Home to 2.2 million people, Lesotho was smacked with a 50 per cent tariff because of the “huge” trade surplus it runs with America. Last year, it exported about $US273 million worth of goods – mostly diamonds and textiles – to the US while American firms sent it just $US2.8 million.

In his long and tiring address to Congress last month, Trump specifically called out Lesotho, saying it had received $US8 million in American aid “to promote LGBTQI+“. It was, Trump said, a country that “nobody has ever heard of”, prompting laughter from many Republican congressional members.

Unsurprisingly, the true nature of the aid was found to deal with HIV/AIDS, which affects a quarter of the population, the second-highest prevalence rate in the world.
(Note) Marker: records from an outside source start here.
/-- **The threshold `2/1443` is attained, next to `4/3`.** `4/3` (a member of all three tables) and
`642/481` (an extended-table value) lie in the segment at distance exactly `2/1443`, and no value of any
of the three tables lies strictly between them: the largest hole of the 728-point rational catalogue on
the certified segment is adjacent to its simplest member. [folklore] -/
theorem tables_gap_attained :
    (642 / 481 : ℚ) - 4 / 3 = 2 / 1443 ∧ (4 / 3 : ℚ).den ≤ 64 ∧ (4 / 3 : ℚ) ∈ kacFamily 24 8 ∧
      (4 / 3 : ℚ) ∈ kacxFamily ∧ (642 / 481 : ℚ) ∈ kacxFamily ∧
      ∀ v : ℚ, (v.den ≤ 64 ∨ v ∈ kacFamily 24 8 ∨ v ∈ kacxFamily) →
        ¬((4 / 3 : ℚ) < v ∧ v < 642 / 481) := by
  refine ⟨by norm_num, by decide +kernel, ((kac_mem_segment_iff _).mpr (by decide +kernel)).1,
    ((kacx_mem_segment_iff _).mpr (by decide +kernel)).1,
    ((kacx_mem_segment_iff _).mpr (by decide +kernel)).1, fun v hv h => ?_⟩
  have ha : (81 / 64 : ℚ) ≤ v := by linarith [h.1]
  have hb : v ≤ (2855 / 2048 : ℚ) := by linarith [h.2]
  have hmem : v ∈ ratSegment ++ kacSegment ++ kacxSegment := by
    rcases hv with hv | hv | hv
    · exact List.mem_append_left _ (List.mem_append_left _ ((rat_mem_segment_iff v).mp ⟨hv, ha, hb⟩))
    · exact List.mem_append_left _ (List.mem_append_right _ ((kac_mem_segment_iff v).mp ⟨hv, ha, hb⟩))
    · exact List.mem_append_right _ ((kacx_mem_segment_iff v).mp ⟨hv, ha, hb⟩)
  have := List.all_eq_true.mp segments_noGap v hmem
  simp only [Bool.not_eq_true', decide_eq_false_iff_not] at this
  exact this h

/-- The four thresholds in order, against the `10⁻²` scale of §1.6:
`2/1443 < 1/720 < 7/3040 < 1/186 < 1/100`. [folklore] -/
theorem thresholds_ordered :
    (2 / 1443 : ℚ) < 1 / 720 ∧ (1 / 720 : ℚ) < 7 / 3040 ∧ (7 / 3040 : ℚ) < 1 / 186 ∧
      (1 / 186 : ℚ) < 1 / 100 := by
  norm_num

/-- **The reading for §1.6 / §7.3.** Every closed sub-interval of the certified segment
`[81/64, 2855/2048]` of length at least `1/100` contains a rational of denominator `≤ 64` AND a value
of the frozen Kac table AND a value of the frozen extended tables: at the `10⁻²` level no certified
`Δε`-interval in the segment can avoid «containing exact values» of all three rational families, which
is why such membership is bookkeeping, not evidence. [folklore] -/
theorem tables_meet_every_centi_interval (a b : ℝ) (ha : (81 / 64 : ℝ) ≤ a) (hb : b ≤ 2855 / 2048)
    (hab : (1 / 100 : ℝ) ≤ b - a) :
    (∃ r : ℚ, r.den ≤ 64 ∧ a ≤ (r : ℝ) ∧ (r : ℝ) ≤ b) ∧
      (∃ v : ℚ, v ∈ kacFamily 24 8 ∧ a ≤ (v : ℝ) ∧ (v : ℝ) ≤ b) ∧
      (∃ v : ℚ, v ∈ kacxFamily ∧ a ≤ (v : ℝ) ∧ (v : ℝ) ≤ b) :=
  ⟨rat_meets_subinterval a b ha hb (by linarith), kac_meets_subinterval a b ha hb (by linarith),
    kacx_meets_subinterval a b ha hb (by linarith)⟩

end ColumnFaceL11
end Summit.CriticalPhenomena.Ising3D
As of Thursday, though, Lesotho’s tariff rate is back down to 10 per cent, the same as that facing the penguins and seals on Heard and McDonald Islands, and which goes to something else we know: the whole way under which the reciprocal tariffs were calculated was a sham.

A “truthy” looking mathematical calculation was pulled together by the office of the United States Trade Representative to give a veneer of science to how the original plan was structured, but there was nothing scientific to it at all. It was simply the value of the trade deficit of a nation, divided by the goods imported from that nation, and then divided by two. It is, as Senator Mark Warner called it this week, “bad math on steroids”.
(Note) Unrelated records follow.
import Mathlib
import Summits.Ventures.PercRepro2.OneTypedEdge
import Summits.Ventures.PercRepro2.TypedUntouched
import Summits.Ventures.PercRepro2.TypedSwapRoots
import Summits.Ventures.PercRepro2.TypedCoincRootEdge
import Summits.Ventures.PercRepro2.TypedPositiveOB

/-!
# Positivity rules, continued: the stars at `o` and at `b` (blind cell PercRepro2, night-3 g14,
2026-08-27; `proofs/NIGHT3-CERT.md` §23.6)

With the state inequalities and the colouring case analysis of `TypedPositiveOB.lean`: `o` adjacent
to both roots and to `b`, the `a₁`-edge of type 1 and the other two of type 2, forces every typed
triple into a root connection or into two copies with `o, b` together in a root cluster, so every
typed base is nonnegative (`typedCount_nonneg_of_o_star`); the same with `b` in the place of `o`
(`typedCount_nonneg_of_b_star`); mirrors at `a₂`.  Nothing here asserts anything about the original
lane.
-/

namespace Summit.Ventures.PercRepro2

open UnionCluster

namespace CovForm

namespace PositiveOB

open OneTyped Untouched CoincRoot

section Main

open Classical

variable {V : Type*} {E : Type*} [Fintype E] [DecidableEq E] {R : Type*} [Field R]
  [LinearOrder R] [IsStrictOrderedRing R]
variable (ends : E → Sym2 V) (o a₁ a₂ a₃ b : V)

omit [Fintype E] [DecidableEq E] [LinearOrder R] [IsStrictOrderedRing R] in
/-- At the star `e = {a₁, o}`, `f = {a₂, o}`, `g = {o, b}`, a copy carrying `e, g` has `o, b ∈ C(a₁)`
and a copy carrying `f, g` has `o, b ∈ C(a₂)`. -/
lemma together_of_star {e f g : E} (he : ends e = s(a₁, o)) (hf : ends f = s(a₂, o))
    (hg : ends g = s(o, b)) (u : Config E)
    (h : (u e = true ∧ u g = true) ∨ (u f = true ∧ u g = true)) : ((Conn ends u a₁ o ∧ Conn ends u a₁ b) ∨ (Conn ends u a₂ o ∧ Conn ends u a₂ b)) := by
  have ce : u e = true → Conn ends u a₁ o := fun hu => conn_of_openAdj ⟨e, hu, he⟩
  have cf : u f = true → Conn ends u a₂ o := fun hu => conn_of_openAdj ⟨f, hu, hf⟩
  have cg : u g = true → Conn ends u o b := fun hu => conn_of_openAdj ⟨g, hu, hg⟩
  rcases h with ⟨h1, h2⟩ | ⟨h1, h2⟩
  · exact Or.inl ⟨ce h1, conn_trans (ce h1) (cg h2)⟩
  · exact Or.inr ⟨cf h1, conn_trans (cf h1) (cg h2)⟩

/-- **`o` adjacent to both roots and to `b`, the `a₁`-edge of type 1, the others of type 2: every
typed base is nonnegative.** -/
theorem typedCount_nonneg_of_o_star {e f g : E} (he : ends e = s(a₁, o)) (hf : ends f = s(a₂, o))
    (hg : ends g = s(o, b)) (F : Finset E) (heF : e ∈ F) (hfF : f ∈ F) (hgF : g ∈ F) (z : Config E)
    (τ : E → ℕ) (hτ : ∀ e ∈ F, τ e = 1 ∨ τ e = 2) (hτe : τ e = 1) (hτf : τ f = 2) (hτg : τ g = 2) :
    0 ≤ typedCount F z τ (K3 ends o a₁ a₂ a₃ b : Config E → Config E → Config E → R) := by
  refine typedCount_nonneg_of_KBsym ends o a₁ a₂ a₃ b F z τ hτ fun x y w _ hτ' => ?_
  have h2e := hτ' e heF
  have h2f := hτ' f hfF
  have h2g := hτ' g hgF
  rw [hτe] at h2e
  rw [hτf] at h2f
  rw [hτg] at h2g
  have key := together_of_star ends o a₁ a₂ b he hf hg
  have both : ∀ u : Config E, u e = true ∧ u f = true → Conn ends u a₂ a₁ :=
    fun u ⟨h1, h2⟩ => conn_trans (conn_of_openAdj ⟨f, h2, hf⟩) (conn_symm (conn_of_openAdj ⟨e, h1, he⟩))
  rcases star_cases h2e h2f h2g with h | ⟨hx, hy⟩ | ⟨hx, hw⟩ | ⟨hy, hw⟩
  · rw [KBsym_st_eq_zero_of_conn ends o a₁ a₂ a₃ b x y w (by
      rcases h with h | h | h
      · exact Or.inl (both x h)
      · exact Or.inr (Or.inl (both y h))
      · exact Or.inr (Or.inr (both w h)))]
  · exact KBsym_st_nonneg_of_two_any ends o a₁ a₂ a₃ b x y w (Or.inl ⟨key x hx, key y hy⟩)
  · exact KBsym_st_nonneg_of_two_any ends o a₁ a₂ a₃ b x y w (Or.inr (Or.inl ⟨key x hx, key w hw⟩))
  · exact KBsym_st_nonneg_of_two_any ends o a₁ a₂ a₃ b x y w (Or.inr (Or.inr ⟨key y hy, key w hw⟩))

omit [Fintype E] [DecidableEq E] [LinearOrder R] [IsStrictOrderedRing R] in
/-- At the star `e = {a₁, b}`, `f = {a₂, b}`, `g = {o, b}`, a copy carrying `e, g` has `o, b ∈ C(a₁)`
and a copy carrying `f, g` has `o, b ∈ C(a₂)`. -/
lemma together_of_star_b {e f g : E} (he : ends e = s(a₁, b)) (hf : ends f = s(a₂, b))
    (hg : ends g = s(o, b)) (u : Config E)
    (h : (u e = true ∧ u g = true) ∨ (u f = true ∧ u g = true)) : ((Conn ends u a₁ o ∧ Conn ends u a₁ b) ∨ (Conn ends u a₂ o ∧ Conn ends u a₂ b)) := by
  have ce : u e = true → Conn ends u a₁ b := fun hu => conn_of_openAdj ⟨e, hu, he⟩
  have cf : u f = true → Conn ends u a₂ b := fun hu => conn_of_openAdj ⟨f, hu, hf⟩
  have cg : u g = true → Conn ends u o b := fun hu => conn_of_openAdj ⟨g, hu, hg⟩
  rcases h with ⟨h1, h2⟩ | ⟨h1, h2⟩
  · exact Or.inl ⟨conn_trans (ce h1) (conn_symm (cg h2)), ce h1⟩
  · exact Or.inr ⟨conn_trans (cf h1) (conn_symm (cg h2)), cf h1⟩

/-- **`b` adjacent to both roots and to `o`, the `a₁`-edge of type 1, the others of type 2: every
typed base is nonnegative.** -/
theorem typedCount_nonneg_of_b_star {e f g : E} (he : ends e = s(a₁, b)) (hf : ends f = s(a₂, b))
    (hg : ends g = s(o, b)) (F : Finset E) (heF : e ∈ F) (hfF : f ∈ F) (hgF : g ∈ F) (z : Config E)
    (τ : E → ℕ) (hτ : ∀ e ∈ F, τ e = 1 ∨ τ e = 2) (hτe : τ e = 1) (hτf : τ f = 2) (hτg : τ g = 2) :
    0 ≤ typedCount F z τ (K3 ends o a₁ a₂ a₃ b : Config E → Config E → Config E → R) := by
  refine typedCount_nonneg_of_KBsym ends o a₁ a₂ a₃ b F z τ hτ fun x y w _ hτ' => ?_
  have h2e := hτ' e heF
  have h2f := hτ' f hfF
  have h2g := hτ' g hgF
  rw [hτe] at h2e
  rw [hτf] at h2f
  rw [hτg] at h2g
  have key := together_of_star_b ends o a₁ a₂ b he hf hg
  have both : ∀ u : Config E, u e = true ∧ u f = true → Conn ends u a₂ a₁ :=
    fun u ⟨h1, h2⟩ => conn_trans (conn_of_openAdj ⟨f, h2, hf⟩) (conn_symm (conn_of_openAdj ⟨e, h1, he⟩))
  rcases star_cases h2e h2f h2g with h | ⟨hx, hy⟩ | ⟨hx, hw⟩ | ⟨hy, hw⟩
  · rw [KBsym_st_eq_zero_of_conn ends o a₁ a₂ a₃ b x y w (by
      rcases h with h | h | h
      · exact Or.inl (both x h)
      · exact Or.inr (Or.inl (both y h))
      · exact Or.inr (Or.inr (both w h)))]
  · exact KBsym_st_nonneg_of_two_any ends o a₁ a₂ a₃ b x y w (Or.inl ⟨key x hx, key y hy⟩)
  · exact KBsym_st_nonneg_of_two_any ends o a₁ a₂ a₃ b x y w (Or.inr (Or.inl ⟨key x hx, key w hw⟩))
  · exact KBsym_st_nonneg_of_two_any ends o a₁ a₂ a₃ b x y w (Or.inr (Or.inr ⟨key y hy, key w hw⟩))

/-- The mirror of the `o`-star: the `a₂`-edge of type 1. -/
theorem typedCount_nonneg_of_o_star' {e f g : E} (he : ends e = s(a₂, o)) (hf : ends f = s(a₁, o))
    (hg : ends g = s(o, b)) (F : Finset E) (heF : e ∈ F) (hfF : f ∈ F) (hgF : g ∈ F) (z : Config E)
    (τ : E → ℕ) (hτ : ∀ e ∈ F, τ e = 1 ∨ τ e = 2) (hτe : τ e = 1) (hτf : τ f = 2) (hτg : τ g = 2) :
    0 ≤ typedCount F z τ (K3 ends o a₁ a₂ a₃ b : Config E → Config E → Config E → R) := by
  rw [← SwapRoots.typedCount_swap_roots ends o a₁ a₂ a₃ b F z τ]
  exact typedCount_nonneg_of_o_star ends o a₂ a₁ a₃ b he hf hg F heF hfF hgF z τ hτ hτe hτf hτg

/-- The mirror of the `b`-star: the `a₂`-edge of type 1. -/
theorem typedCount_nonneg_of_b_star' {e f g : E} (he : ends e = s(a₂, b)) (hf : ends f = s(a₁, b))
    (hg : ends g = s(o, b)) (F : Finset E) (heF : e ∈ F) (hfF : f ∈ F) (hgF : g ∈ F) (z : Config E)
    (τ : E → ℕ) (hτ : ∀ e ∈ F, τ e = 1 ∨ τ e = 2) (hτe : τ e = 1) (hτf : τ f = 2) (hτg : τ g = 2) :
    0 ≤ typedCount F z τ (K3 ends o a₁ a₂ a₃ b : Config E → Config E → Config E → R) := by
  rw [← SwapRoots.typedCount_swap_roots ends o a₁ a₂ a₃ b F z τ]
  exact typedCount_nonneg_of_b_star ends o a₂ a₁ a₃ b he hf hg F heF hfF hgF z τ hτ hτe hτf hτg

end Main

end PositiveOB

end CovForm

end Summit.Ventures.PercRepro2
The aim, apparently, was to come up with a “tariff rate necessary to balance bilateral trade deficits between the US and each of our trading partners” (this is the official explanation from the USTR).

But there is no reason why trade between two nations should be in balance. In the case of Lesotho, where the average monthly income is $US792, the country produces goods that Americans (who have an average monthly income of $US5126) want. But apparently, Lesotho’s residents don’t want or need what American businesses produce.
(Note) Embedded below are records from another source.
import Literature.AlgebraicGeometry.ShimuraVarieties.UnitaryShimuraIdentityPieceReduction
import HarnessLib

/-!
# Reduction to the identity piece, ASSEMBLED: from a class detected on one piece of `(M_{K″})_τ` to the identity piece of a
# conjugate level, through ONE Hecke-translate isomorphism ([Deligne1979ShimuraVarieties] 2.1.2–2.1.4; [Milne2005ShimuraVarieties] §5, Thm. 13.6)

Topic `AlgebraicGeometry/ShimuraVarieties`; namespace `Literature.AlgebraicGeometry.ShimuraVarieties.UnitaryCanonicalModel` (the rank-3 ★
`RecordSystem` of Deligne's canonical model of `Sh(U(H), 𝔹²)`).  PROOF FILE: theorems only — no definition, no named fact, no instance, no `sorry`.

Continuation of `UnitaryShimuraIdentityPieceReduction.lean` ((7d-asm) of the GS programme of the cell `hodgecm-mathlib`, crux `HLiu418`
24832, clause (1) of the seesaw input `S34SomeSource`).  That file supplies the three bookkeeping steps of the (β′) device — (A) right
translation by `b` descends on the index sets, (B) `exists_conj_rep_of_normalised` (every class of `Ξ_{K″}` has a representative `b` with
`bK″b⁻¹ ⊆ K₀`, given the (L4) shrink `C5.exists_smallLevel_le_normalised_conj_le`), (C)
`RecordSystem.complexBetti_map_identityPiece_ne_zero_of_heckeTranslateIso` — and `UnitaryShimuraHeckeTranslateIso.lean` supplies (L2)
`RecordSystem.exists_iso_heckeLevel` (the translate `T_b : M_{bK″b⁻¹ ∩ K₀} ⟶ M_{K″}` is an ISOMORPHISM of levels, [Milne2005ShimuraVarieties]
Thm. 13.6 p. 118 with §5 p. 58 L6–11).  Here the three are COMPOSED into the one statement the clause-(1) closer consumes:

* `RecordSystem.exists_heckeTranslateIso_identityPiece_ne_zero` — for a record system whose Hecke translates are defined over `L`
  (`hS : S.HeckeTranslateDefinedOver`), a level `K″` normalised by `K′` with representatives `g′_q` of `Ξ_{K′}` satisfying `g′_q K″ g′_q⁻¹ ⊆ K₀`
  (the (L4) output), a pieces presentation of `(M_{K″})_τ` (legs `ι″` of a colimit cofan whose summands carry ball data with `Hℂ = H^τ` and
  the `pieces` points clause through representatives `g″_q` — the shape of `HComp.RecordSystem.exists_pieces_fieldRange`) and a class
  `x ∈ Hⁿ((M_{K″})_τ(ℂ); ℂ)` non-zero ON SOME PIECE `q″`: there are `b` with `bK″b⁻¹ ⊆ K₀` and an isomorphism of levels
  `e : M_Λ ≅ M_{K″}`, `Λ := bK″b⁻¹ ∩ K₀` (`C5.heckeLevel b K″`), `e.hom` a `b`-translate and `e.inv` a `b⁻¹`-translate, such that for EVERY
  pieces presentation of `(M_Λ)_τ` and every leg `ι q₁` through a representative of the IDENTITY class `[1]_Λ`:
  `((e.hom)_τ^* x)|_{q₁} ≠ 0`.

With ★ (L4) and the cofan detection of a non-zero class on some piece, the (7d) step of the closer is this ONE `obtain`.  HC_CM is NOT proved
here; nothing in this file discharges a printed-citation binder by itself.

## References
* [Deligne1979ShimuraVarieties] P. Deligne, *Variétés de Shimura* (1979), 2.1.2–2.1.4.
* [Milne2005ShimuraVarieties] J. S. Milne, *Introduction to Shimura varieties* (rev. 2017): Lemma 5.13 p. 57, §5 p. 58 L6–11, §13 Thm. 13.6 p. 118 L21–28.
* [GortzWedhorn2020] U. Görtz, T. Wedhorn, *Algebraic Geometry I* (2nd ed.), §(3.5) Example 3.11 (coproducts of schemes).
-/

set_option autoImplicit false

noncomputable section

open Function MulAction Topology NumberField CategoryTheory CategoryTheory.Limits Matrix AlgebraicGeometry
open scoped Matrix ComplexOrder
open Literature.AlgebraicGeometry.Motives
open Literature.NumberTheory.Automorphic Literature.NumberTheory.Automorphic.UnitaryGroup
open Literature.NumberTheory.Automorphic.Liu2021.AppendixC (C5.OpenCompactSubgroup C5.SmallLevel)
open Literature.Geometry.ComplexHyperbolic Literature.Geometry.ComplexHyperbolic.BallModel
open Literature.NumberTheory.Automorphic.ShimuraDissection

namespace Literature.AlgebraicGeometry.ShimuraVarieties.UnitaryCanonicalModel

variable {L : Type} [Field L] [NumberField L] [IsCMField L] {H : Matrix (Fin 3) (Fin 3) L}
  {τ : L →+* ℂ} {T : GL (Fin 3) ℂ} {hT : formCongr (starRingEnd ℂ) T (H.map τ) = BallModel.J}
  {K₀ : C5.OpenCompactSubgroup ↥(finAdelic (↥(maximalRealSubfield L)) L (IsCMField.complexConj L) 3 H)}

namespace RecordSystem

/-- **From a class detected on ONE piece of `(M_{K″})_τ` to the IDENTITY piece of a conjugate level, through a Hecke-translate
isomorphism.**  Let `S` be a record system of Deligne's canonical model with Hecke translates defined over `L` (`hS`), `K″` a level normalised by
`K′` whose class representatives `g′_q` satisfy `g′_q K″ g′_q⁻¹ ⊆ K₀` (the (L4) shrink), `(Y″, D″, ι″, g″)` a pieces presentation of `(M_{K″})_τ`
(colimit cofan of ball quotients with `Hℂ = H^τ` and the `pieces` points clause), and `x ∈ Hⁿ((M_{K″})_τ(ℂ); ℂ)` with `x|_{Y″_{q″}} ≠ 0`.  Then for
`b := γ⁻¹ g″_{q″}`-style representative of `[g″_{q″}]_{K″}` with `bK″b⁻¹ ⊆ K₀` ((B)) the translate `T_b : M_Λ ⟶ M_{K″}`, `Λ = bK″b⁻¹ ∩ K₀`, is an
isomorphism `e` ((L2), [Milne2005ShimuraVarieties] Thm. 13.6 + §5 p. 58), and `(e.hom)_τ^* x` is non-zero on EVERY leg through the identity class
`[1]_Λ` of EVERY pieces presentation of `(M_Λ)_τ` ((C)).
[cite: Milne2005ShimuraVarieties, Thm. 13.6 p. 118 L21–28; §5 p. 58 L6–11; Lemma 5.13 p. 57] [cite: Deligne1979ShimuraVarieties, 2.1.2–2.1.4]
[cite: GortzWedhorn2020, §(3.5) Example 3.11] -/
theorem exists_heckeTranslateIso_identityPiece_ne_zero (S : RecordSystem L H τ T hT K₀) (hS : S.HeckeTranslateDefinedOver)
    {K' K'' : C5.SmallLevel K₀}
    (hnorm : ∀ k ∈ K'.1.1, ∀ n ∈ K''.1.1, k⁻¹ * n * k ∈ K''.1.1)
    (g' : orbitRel.Quotient (rational (↥(maximalRealSubfield L)) L (IsCMField.complexConj L) 3 H)
          (CosetSpace (rationalToFinAdelic (↥(maximalRealSubfield L)) L (IsCMField.complexConj L) 3 H) K'.1.1) →
        finAdelic (↥(maximalRealSubfield L)) L (IsCMField.complexConj L) 3 H)
    (hg' : ∀ q, Quotient.mk'' (CosetSpace.pt (rationalToFinAdelic _ L _ 3 H) K'.1.1 (g' q)) = q)
    (hg0 : ∀ q, ∀ n ∈ K''.1.1, g' q * n * (g' q)⁻¹ ∈ K₀.1)
    {Ξ'' : Type} {Y'' : Ξ'' → SchemeOver ℂ} (D'' : ∀ q, UnitaryBallUniformisationDatum 2 (Y'' q))
    {ι'' : ∀ q, Y'' q ⟶ (Motives.baseChangeHom τ).obj (S.M.obj K'')}
    (hcol'' : IsColimit (Cofan.mk ((Motives.baseChangeHom τ).obj (S.M.obj K'')) ι''))
    (g'' : Ξ'' → finAdelic (↥(maximalRealSubfield L)) L (IsCMField.complexConj L) 3 H)
    (hD'' : ∀ q, (D'' q).Hℂ = H.map τ)
    (hι'' : letI : Algebra L ℂ := τ.toAlgebra
      ∀ (q : Ξ'') (z : Ball), AlgPoints.map (L := ℂ) (ι'' q) ((D'' q).unif ((T : Matrix (Fin 3) (Fin 3) ℂ) *ᵥ BallModel.lift z)) =
        AlgPoints.baseChangeEquiv τ (S.M.obj K'') ((S.pts K'').symm (ShimuraSet.mk L H τ T hT K''.1.1 z (g'' q))))
    (n : ℕ) {x : HodgeTheory.complexBetti ((Motives.baseChangeHom τ).obj (S.M.obj K'')) n} (q'' : Ξ'')
    (hx : (HodgeTheory.complexBetti.map (ι'' q'') n).hom x ≠ 0) :
    ∃ (b : finAdelic (↥(maximalRealSubfield L)) L (IsCMField.complexConj L) 3 H)
      (_ : ∀ y ∈ K''.1.1, b * y * b⁻¹ ∈ K₀.1)
      (e : S.M.obj (Liu2021.AppendixC.C5.heckeLevel b K'') ≅ S.M.obj K''),
      S.IsHeckeTranslate (Liu2021.AppendixC.C5.heckeLevel b K'') K'' b e.hom ∧
      S.IsHeckeTranslate K'' (Liu2021.AppendixC.C5.heckeLevel b K'') b⁻¹ e.inv ∧
      ∀ {Ξ : Type} {Y : Ξ → SchemeOver ℂ}
        {ι : ∀ q, Y q ⟶ (Motives.baseChangeHom τ).obj (S.M.obj (Liu2021.AppendixC.C5.heckeLevel b K''))}
        (D : ∀ q, UnitaryBallUniformisationDatum 2 (Y q))
        (_ : IsColimit (Cofan.mk ((Motives.baseChangeHom τ).obj (S.M.obj (Liu2021.AppendixC.C5.heckeLevel b K''))) ι))
        (q₁ : Ξ) (_ : (D q₁).Hℂ = H.map τ) (a : finAdelic (↥(maximalRealSubfield L)) L (IsCMField.complexConj L) 3 H)
        (_ : (Quotient.mk'' (CosetSpace.pt (rationalToFinAdelic _ L _ 3 H) (Liu2021.AppendixC.C5.heckeLevel b K'').1.1 a) :
            orbitRel.Quotient (rational (↥(maximalRealSubfield L)) L (IsCMField.complexConj L) 3 H)
              (CosetSpace (rationalToFinAdelic (↥(maximalRealSubfield L)) L (IsCMField.complexConj L) 3 H)
                (Liu2021.AppendixC.C5.heckeLevel b K'').1.1)) =
          Quotient.mk'' (CosetSpace.pt (rationalToFinAdelic _ L _ 3 H) (Liu2021.AppendixC.C5.heckeLevel b K'').1.1 1))
        (_ : letI : Algebra L ℂ := τ.toAlgebra
          ∀ z : Ball, AlgPoints.map (L := ℂ) (ι q₁) ((D q₁).unif ((T : Matrix (Fin 3) (Fin 3) ℂ) *ᵥ BallModel.lift z)) =
            AlgPoints.baseChangeEquiv τ (S.M.obj (Liu2021.AppendixC.C5.heckeLevel b K''))
              ((S.pts (Liu2021.AppendixC.C5.heckeLevel b K'')).symm
                (ShimuraSet.mk L H τ T hT (Liu2021.AppendixC.C5.heckeLevel b K'').1.1 z a))),
        (HodgeTheory.complexBetti.map (ι q₁) n).hom
          ((HodgeTheory.complexBetti.map ((Motives.baseChangeHom τ).map e.hom) n).hom x) ≠ 0 := by
  -- (B): a representative `b` of `[g″_{q″}]_{K″}` with `bK″b⁻¹ ⊆ K₀`
  obtain ⟨b, hb, hbq⟩ := ShimuraSet.exists_conj_rep_of_normalised L H hnorm g' hg' hg0 (g'' q'')
  -- (L2): the translate `T_b : M_Λ ⟶ M_{K″}` is an isomorphism of levels
  obtain ⟨e, he, he'⟩ := S.exists_iso_heckeLevel hS K'' b hb
  refine ⟨b, hb, e, he, he', fun D hcol q₁ hD a ha hι => ?_⟩
  -- (C): the class moves to the identity piece of `Λ`
  exact S.complexBetti_map_identityPiece_ne_zero_of_heckeTranslateIso (Liu2021.AppendixC.C5.heckeLE_heckeLevel b K'') e he D hcol
    D'' hcol'' q₁ hD a ha hι q'' (hD'' q'') (g'' q'') hbq (hι'' q'') n hx

end RecordSystem

end Literature.AlgebraicGeometry.ShimuraVarieties.UnitaryCanonicalModel

end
We also know that the president’s wider budget plans are in real trouble. When he announced the tariffs, Trump claimed they would raise “trillions and trillions of dollars” that would be used to reduce taxes and pay down America’s national debt. That claim was always problematic because if tariffs stop countries from sending goods to the US, there simply won’t be enough revenue to cover Trump’s plans. Now, he’s left without a revenue source plus a commitment to trillions in tax relief, while also reducing government debt.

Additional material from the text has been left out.